Тсу'ган натянул плащ и измученно выдохнул. При этом под левым глазом у него дрогнула нервная жилка.
— Что я должен сделать, брат? — спросил он.
Ответ Фугиса был прост:
— Мне следует отвести тебя к капеллану Элизию и заставить исповедоваться в том, что ты сделал, а затем оставить ждать его решения.
— Я… — начал сержант, но потом смирился. — Да, ты прав. Но позволь мне сделать это самому, позволь мне самому пойти.
Апотекарий заколебался. Он прищурился, вновь испытующе взглянув на Тсу'гана.
— Хорошо, — согласился он наконец. — Но не затягивай, иначе мне придется помочь тебе это сделать.
— Обязательно, брат.
Фугис подождал еще секунду, затем развернулся и направился в комнату, где его ждал Кадай.
Тсу'ган двинулся в другую сторону, не замечая фигуры, что следовала за ним по темным коридорам зала Реликвий, той самой, что наблюдала за ним, когда он потерял самообладание у подножия алтаря-наковальни, и шла за ним от самой изоляторной камеры.

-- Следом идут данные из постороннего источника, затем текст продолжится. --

/-!
HONEST FRAMING: exact (Metropolis-corrected) sampling algorithms for lattice gauge theory; figures
of merit are autocorrelation/cost numbers at stated couplings and volumes; no continuum-physics
claim.

# StarOccupationComparison — HYPOTHESIS (S2) OF FILE 16 IS DOMINATION FROM THE ★ START: BY REVERSIBILITY OF THE TAIL RESOLVENTS (`m(t₁)ũ_{t₁}(t₀) = m(t₀)ũ_{t₀}(t₁)`) THE
# ★-OCCUPATIONS FROM THE HUB `z` ARE THE `z`-OCCUPATIONS FROM ★ RESCALED BY `W_a`, `W_b`, AND `(1−θ_b)W_a/W_b ≤ 1+θ_b−2θ_a`; SO THE LAW OF ITEM 1 (i) AT EVERY SWAP RATE FOLLOWS FROM
# ONE STATEMENT — DOMINATION OF THE ORDINARY OCCUPATIONS OF THE TAGGED CHAINS, FROM THE COMMON HUB AND FROM ★ (lean-2 GEN-37, ours)

Venture-side (OURS).  Cell `lqcd-flow` (pub-lqcd), unit `pub-lqcd-lean-2-g37`, 2026-08-29.  Chapter W (item 1 (i) at finite swap odds), file 21.  §1 (generic, reversible `P` w.r.t. `m ≥ 0`
whose null rows do not charge non-null states): two tail resolvents `ũ_{t₀} = (1−σ)P(t₀,·) + σũ_{t₀}P`, `ũ_{t₁} = …` from non-null states satisfy **`m(t₁)ũ_{t₁}(t₀) = m(t₀)ũ_{t₀}(t₁)`**
(`rowResolvent_reversible`; proof: pair the row equation of `u_{t₁}` with the column resolvent built from `u_{t₀}` in file 20).  §2: for the tagged chains of files 14–16 (`X` tags `a`,
`Y` tags `b`, `W_b ≤ W_a`, common ordinary `N_C`, ordinary hub `z`), `m(★) = 1/W_a` resp. `1/W_b` and `m(z) = N_C(z)/W_z`, so `x̃_z(★) = x̃_★(z)/(W_a m(z))`, `ỹ_z(★) = ỹ_★(z)/(W_b m(z))`
and, since `(1−θ_b)/W_b = pθ_b` and `(1+θ_b−2θ_a) − pW_aθ_b = (1−pW_a)(θ_b−θ_a) ≥ 0`: **DOMINATION FROM ★ AT THE HUB CONTENT (`ỹ_★(z) ≤ x̃_★(z)`) IMPLIES (S2)**
(`S2_of_star_domination`).  Hence (`adjacent_cost_le_gain_of_domination`) the sharp persistence inequality for an adjacent pair follows from domination alone — from the hub (`ỹ_z ≤ x̃_z` on
ordinary contents, hypothesis (D) of file 16, proved at `w = z` in file 20) and from ★ at `z` — i.e. from MEMO-gen37's single Conjecture M (raising one particle's impersistence lowers every other
particle's discounted hub occupation, from every start).  Hypothesis-equations, no definitions.

## What is proved

* §1 `rowResolvent_full`, **`rowResolvent_reversible`**.
* §2 `tagged_mass_star_swap`, `S2_coefficient_ge`, **`S2_of_star_domination`**, **`adjacent_cost_le_gain_of_domination`**.

Reading (no numerics implied): the law of item 1 (i) at every swap rate now rests on one monotonicity conjecture about the Metropolis hub chain of `K+1` particles.  NOT CLAIMED: that
conjecture (off the start state).  Literature grade (cell rule): OWN, elementary; nothing cited as a fact; no new bib keys.
-/

open Finset
end Summit.NavierStokesRegularity.NavierStokesRegularity.Theorems.PowerGaugeEulerLiouville

end
import Summits.QuantumFields.YangMills.Theorems.GronwallGapAnalyticDetourBypassExact

/-!
# Crux `AnalyticDetour` (stmt-QuantumFields-8801), line `registered`:
# canonical form of stub A — the Gateaux-singular Wilson set is locally finite

Route `GronwallGap`, sub-problem `YangMills`.  Stub A of the cycle-3 skeleton
(`stub_axisRegularOffLocallyFinite`) asks for SOME set `E ⊂ ℝ`, locally finite on `[0, ∞)`, off
which every Wilson weight `exp(β Re tr r.ρ)`, `β > 0`, has Gateaux-analytic torus pressure
(`AnP`).  The existential is spurious: the statement is equivalent to local finiteness of the
CANONICAL exceptional set, the Gateaux-singular Wilson couplings
`S(r) = {β > 0 : ¬ AnP (exp(β Re tr r.ρ))}` — this is the form in which the conjecture should be
filed and shared ("the bulk singularities of the 4D Wilson theory of `r`, in the Gateaux sense,
are isolated in `[0, ∞)`"; for `SU(2)`, `SU(3)` fundamental the lore is `S = ∅`, for the
narrow-well representations of `SU(2)` `S ≠ ∅` modulo van Enter–Shlosman, p172139).  Combined with
`analyticDetour_iff_bypass` it gives the crux as "`S(r)` locally finite ∧ local bypass".

Pure logic; no named facts; no definitions.
-/

noncomputable section

namespace Summit.QuantumFields.YangMills.Theorems

open scoped BigOperators

/-- **Stub A in canonical form.**  `stub_axisRegularOffLocallyFinite` (verbatim as registered) holds iff for every compact simple `G` and lattice representation `r` the set of Gateaux-SINGULAR Wilson couplings `{β > 0 : ¬ AnP (exp(β Re tr r.ρ))}` meets every `[0, b]` in a finite set (`→`: the singular set lies inside any admissible `E`; `←`: take `E` to be the singular set itself). -/
theorem axisRegularOffLocallyFinite_iff_singularSetLocallyFinite :
    (∀ (G : Type) [Group G] [TopologicalSpace G] [IsTopologicalGroup G] [CompactSpace G], Literature.MathematicalPhysics.QuantumFieldTheory.IsCompactSimpleLieGroup G → letI : MeasurableSpace G := borel G; haveI : BorelSpace G := ⟨rfl⟩; let Pseq : (G → ℝ) → ℕ → ℝ := fun v L => (((L + 1 : ℕ) : ℝ) ^ 4)⁻¹ * Real.log (((MeasureTheory.Measure.pi fun _ : Literature.MathematicalPhysics.QuantumFieldTheory.Edge 4 (L + 1) => Literature.MathematicalPhysics.QuantumFieldTheory.haarProbability G).withDensity (fun U : Literature.MathematicalPhysics.QuantumFieldTheory.GaugeConfig 4 (L + 1) G => ENNReal.ofReal (Literature.MathematicalPhysics.QuantumLattice.groupHeatKernelWeight (fun _ : ℝ => v) 0 U))) Set.univ).toReal; let AnP : (G → ℝ) → Prop := fun v => ∀ φ : G → ℝ, Continuous φ → (∀ g h : G, φ (h * g * h⁻¹) = φ g) → ∃ p : ℝ → ℝ, (∀ t : ℝ, Filter.Tendsto (fun L : ℕ => Pseq (fun g => v g * Real.exp (t * φ g)) L) Filter.atTop (nhds (p t))) ∧ AnalyticAt ℝ p 0; ∀ r : Literature.MathematicalPhysics.QuantumFieldTheory.LatticeRep G, ∃ E : Set ℝ, (∀ b : ℝ, (E ∩ Set.Icc 0 b).Finite) ∧ ∀ β : ℝ, 0 < β → β ∉ E → AnP (fun g => Real.exp (β * (r.ρ g).trace.re))) ↔
    (∀ (G : Type) [Group G] [TopologicalSpace G] [IsTopologicalGroup G] [CompactSpace G], Literature.MathematicalPhysics.QuantumFieldTheory.IsCompactSimpleLieGroup G → letI : MeasurableSpace G := borel G; haveI : BorelSpace G := ⟨rfl⟩; let Pseq : (G → ℝ) → ℕ → ℝ := fun v L => (((L + 1 : ℕ) : ℝ) ^ 4)⁻¹ * Real.log (((MeasureTheory.Measure.pi fun _ : Literature.MathematicalPhysics.QuantumFieldTheory.Edge 4 (L + 1) => Literature.MathematicalPhysics.QuantumFieldTheory.haarProbability G).withDensity (fun U : Literature.MathematicalPhysics.QuantumFieldTheory.GaugeConfig 4 (L + 1) G => ENNReal.ofReal (Literature.MathematicalPhysics.QuantumLattice.groupHeatKernelWeight (fun _ : ℝ => v) 0 U))) Set.univ).toReal; let AnP : (G → ℝ) → Prop := fun v => ∀ φ : G → ℝ, Continuous φ → (∀ g h : G, φ (h * g * h⁻¹) = φ g) → ∃ p : ℝ → ℝ, (∀ t : ℝ, Filter.Tendsto (fun L : ℕ => Pseq (fun g => v g * Real.exp (t * φ g)) L) Filter.atTop (nhds (p t))) ∧ AnalyticAt ℝ p 0; ∀ r : Literature.MathematicalPhysics.QuantumFieldTheory.LatticeRep G, ∀ b : ℝ, ({β : ℝ | 0 < β ∧ ¬ AnP (fun g => Real.exp (β * (r.ρ g).trace.re))} ∩ Set.Icc 0 b).Finite) := by
  constructor
  · intro hA G i1 i2 i3 i4 hG Pseq AnP r b
    obtain ⟨E, hE, hreg⟩ := hA G hG r
    refine (hE b).subset ?_
    rintro β ⟨⟨hβ, hsing⟩, hβb⟩
    refine ⟨?_, hβb⟩
    by_contra hβE
    exact hsing (hreg β hβ hβE)
  · intro hS G i1 i2 i3 i4 hG Pseq AnP r
    refine ⟨{β : ℝ | 0 < β ∧ ¬ AnP (fun g => Real.exp (β * (r.ρ g).trace.re))}, hS G hG r,
      fun β hβ hβE => ?_⟩
    by_contra hsing
    exact hβE ⟨hβ, hsing⟩

/-- **The crux in canonical form.**  `AnalyticDetour` holds iff, for every compact simple `G` and lattice representation `r`, (i) the Gateaux-singular Wilson couplings are locally finite on `[0, ∞)` and (ii) the local bypass property `stub_localBypass` holds (`analyticDetour_iff_bypass` rewritten through `axisRegularOffLocallyFinite_iff_singularSetLocallyFinite`). -/
theorem analyticDetour_iff_singularSetLocallyFinite_and_localBypass :
    Summit.QuantumFields.YangMills.Theses.GronwallGap.AnalyticDetour ↔
    ((∀ (G : Type) [Group G] [TopologicalSpace G] [IsTopologicalGroup G] [CompactSpace G], Literature.MathematicalPhysics.QuantumFieldTheory.IsCompactSimpleLieGroup G → letI : MeasurableSpace G := borel G; haveI : BorelSpace G := ⟨rfl⟩; let Pseq : (G → ℝ) → ℕ → ℝ := fun v L => (((L + 1 : ℕ) : ℝ) ^ 4)⁻¹ * Real.log (((MeasureTheory.Measure.pi fun _ : Literature.MathematicalPhysics.QuantumFieldTheory.Edge 4 (L + 1) => Literature.MathematicalPhysics.QuantumFieldTheory.haarProbability G).withDensity (fun U : Literature.MathematicalPhysics.QuantumFieldTheory.GaugeConfig 4 (L + 1) G => ENNReal.ofReal (Literature.MathematicalPhysics.QuantumLattice.groupHeatKernelWeight (fun _ : ℝ => v) 0 U))) Set.univ).toReal; let AnP : (G → ℝ) → Prop := fun v => ∀ φ : G → ℝ, Continuous φ → (∀ g h : G, φ (h * g * h⁻¹) = φ g) → ∃ p : ℝ → ℝ, (∀ t : ℝ, Filter.Tendsto (fun L : ℕ => Pseq (fun g => v g * Real.exp (t * φ g)) L) Filter.atTop (nhds (p t))) ∧ AnalyticAt ℝ p 0; ∀ r : Literature.MathematicalPhysics.QuantumFieldTheory.LatticeRep G, ∀ b : ℝ, ({β : ℝ | 0 < β ∧ ¬ AnP (fun g => Real.exp (β * (r.ρ g).trace.re))} ∩ Set.Icc 0 b).Finite) ∧
     (∀ (G : Type) [Group G] [TopologicalSpace G] [IsTopologicalGroup G] [CompactSpace G], Literature.MathematicalPhysics.QuantumFieldTheory.IsCompactSimpleLieGroup G → letI : MeasurableSpace G := borel G; haveI : BorelSpace G := ⟨rfl⟩; let Pseq : (G → ℝ) → ℕ → ℝ := fun v L => (((L + 1 : ℕ) : ℝ) ^ 4)⁻¹ * Real.log (((MeasureTheory.Measure.pi fun _ : Literature.MathematicalPhysics.QuantumFieldTheory.Edge 4 (L + 1) => Literature.MathematicalPhysics.QuantumFieldTheory.haarProbability G).withDensity (fun U : Literature.MathematicalPhysics.QuantumFieldTheory.GaugeConfig 4 (L + 1) G => ENNReal.ofReal (Literature.MathematicalPhysics.QuantumLattice.groupHeatKernelWeight (fun _ : ℝ => v) 0 U))) Set.univ).toReal; let AnP : (G → ℝ) → Prop := fun v => ∀ φ : G → ℝ, Continuous φ → (∀ g h : G, φ (h * g * h⁻¹) = φ g) → ∃ p : ℝ → ℝ, (∀ t : ℝ, Filter.Tendsto (fun L : ℕ => Pseq (fun g => v g * Real.exp (t * φ g)) L) Filter.atTop (nhds (p t))) ∧ AnalyticAt ℝ p 0; let Adm : (ℝ → G → ℝ) → Prop := fun w => (∀ s ∈ Set.Icc (0 : ℝ) 1, Continuous (w s) ∧ (∀ g : G, 0 < w s g) ∧ (∀ g h : G, w s (h * g * h⁻¹) = w s g) ∧ (∀ g : G, w s g⁻¹ = w s g) ∧ (∀ (n : ℕ) (x : Fin n → G) (c : Fin n → ℂ), 0 ≤ (∑ i, ∑ j, (starRingEnd ℂ) (c i) * c j * ((w s ((x i)⁻¹ * x j) : ℝ) : ℂ)).re)) ∧ ∃ Λ : ℝ, ∀ s ∈ Set.Icc (0 : ℝ) 1, ∀ s' ∈ Set.Icc (0 : ℝ) 1, ∀ g : G, |Real.log (w s g) - Real.log (w s' g)| ≤ Λ * |s - s'|; ∀ r : Literature.MathematicalPhysics.QuantumFieldTheory.LatticeRep G, ∀ βc : ℝ, 0 < βc → ∃ δ : ℝ, 0 < δ ∧ ∀ βm ∈ Set.Ioo (βc - δ) βc, ∀ βp ∈ Set.Ioo βc (βc + δ), 0 < βm → AnP (fun g => Real.exp (βm * (r.ρ g).trace.re)) → AnP (fun g => Real.exp (βp * (r.ρ g).trace.re)) → ∃ w : ℝ → G → ℝ, Adm w ∧ (∀ s ∈ Set.Icc (0 : ℝ) 1, AnP (w s)) ∧ w 0 = (fun g => Real.exp (βm * (r.ρ g).trace.re)) ∧ w 1 = (fun g => Real.exp (βp * (r.ρ g).trace.re)))) := by
  rw [analyticDetour_iff_bypass, axisRegularOffLocallyFinite_iff_singularSetLocallyFinite]

end Summit.QuantumFields.YangMills.Theorems

end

Обуреваемый горем, стыдом и болью, брат-сержант дошел до развилки коридора. Светильники-жаровни словно окрашивали коридор потусторонним свечением, но Тсу'ган не обращал на это внимания. На восток коридор вел в реклюзиам, там сержанту следовало дождаться капеллана и очистить свою отягощенную душу. На запад коридор возвращался в небольшую оружейную, где лежали доспехи Саламандра. Тсу'ган уже собрался повернуть на восток, когда ощутил на плече легкое прикосновение.
— Куда вы направляетесь, милорд? — послышался голос Иагона. — Ваши доспехи в другой стороне.
Тсу'ган повернулся. Иагон тоже был закутан в плащ. Капюшон он натянул так, что виднелся лишь острый нос и изогнутые книзу губы. Худощавая фигура Саламандра без доспехов выглядела еще более худой, из-за чего Иагон казался маленьким по сравнению со своим сержантом.
— Иагон, я не могу, — признался Тсу'ган. — Я должен просить наставлений у Элизия.
Он попытался двинуться дальше, но Иагон вновь взял его за плечо, на этот раз сильнее.
Тсу'ган поморщился:
— Убери руку, рядовой. Я твой сержант.
Лицо Иагона осталось невозмутимым, словно маска.
— Я не могу, милорд, — ответил он и еще сильнее сжал плечо сержанта.
Тсу'ган нахмурился и перехватил запястье Иагона. Несмотря на раны, он по-прежнему был невероятно силен, и теперь настала очередь Иагона выдать свои неприятные ощущения.
— Мне не хватит сил удержать вас, брат-сержант, но позвольте воззвать к вашей рассудительности, — попросил Иагон и отпустил плечо сержанта.
Тсу'ган выпустил его руку, рассерженное выражение сменилось просто недовольной гримасой. Иагон воспринял это как позволение.
— Отправляйтесь к Элизию, если так надо, — торопливо прошептал он, — но знайте: если вы это сделаете, вас разжалуют и заставят покаяться в содеянном. Хирургеоны-дознаватели будут резать и колоть вас до тех пор, пока не вызнают все до последней капли. И брат-капеллан узнает о вашем обмане…
— Я не обманывал никого, кроме самого себя, — огрызнулся Тсу'ган, собираясь уже развернуться, но Иагон остановил его.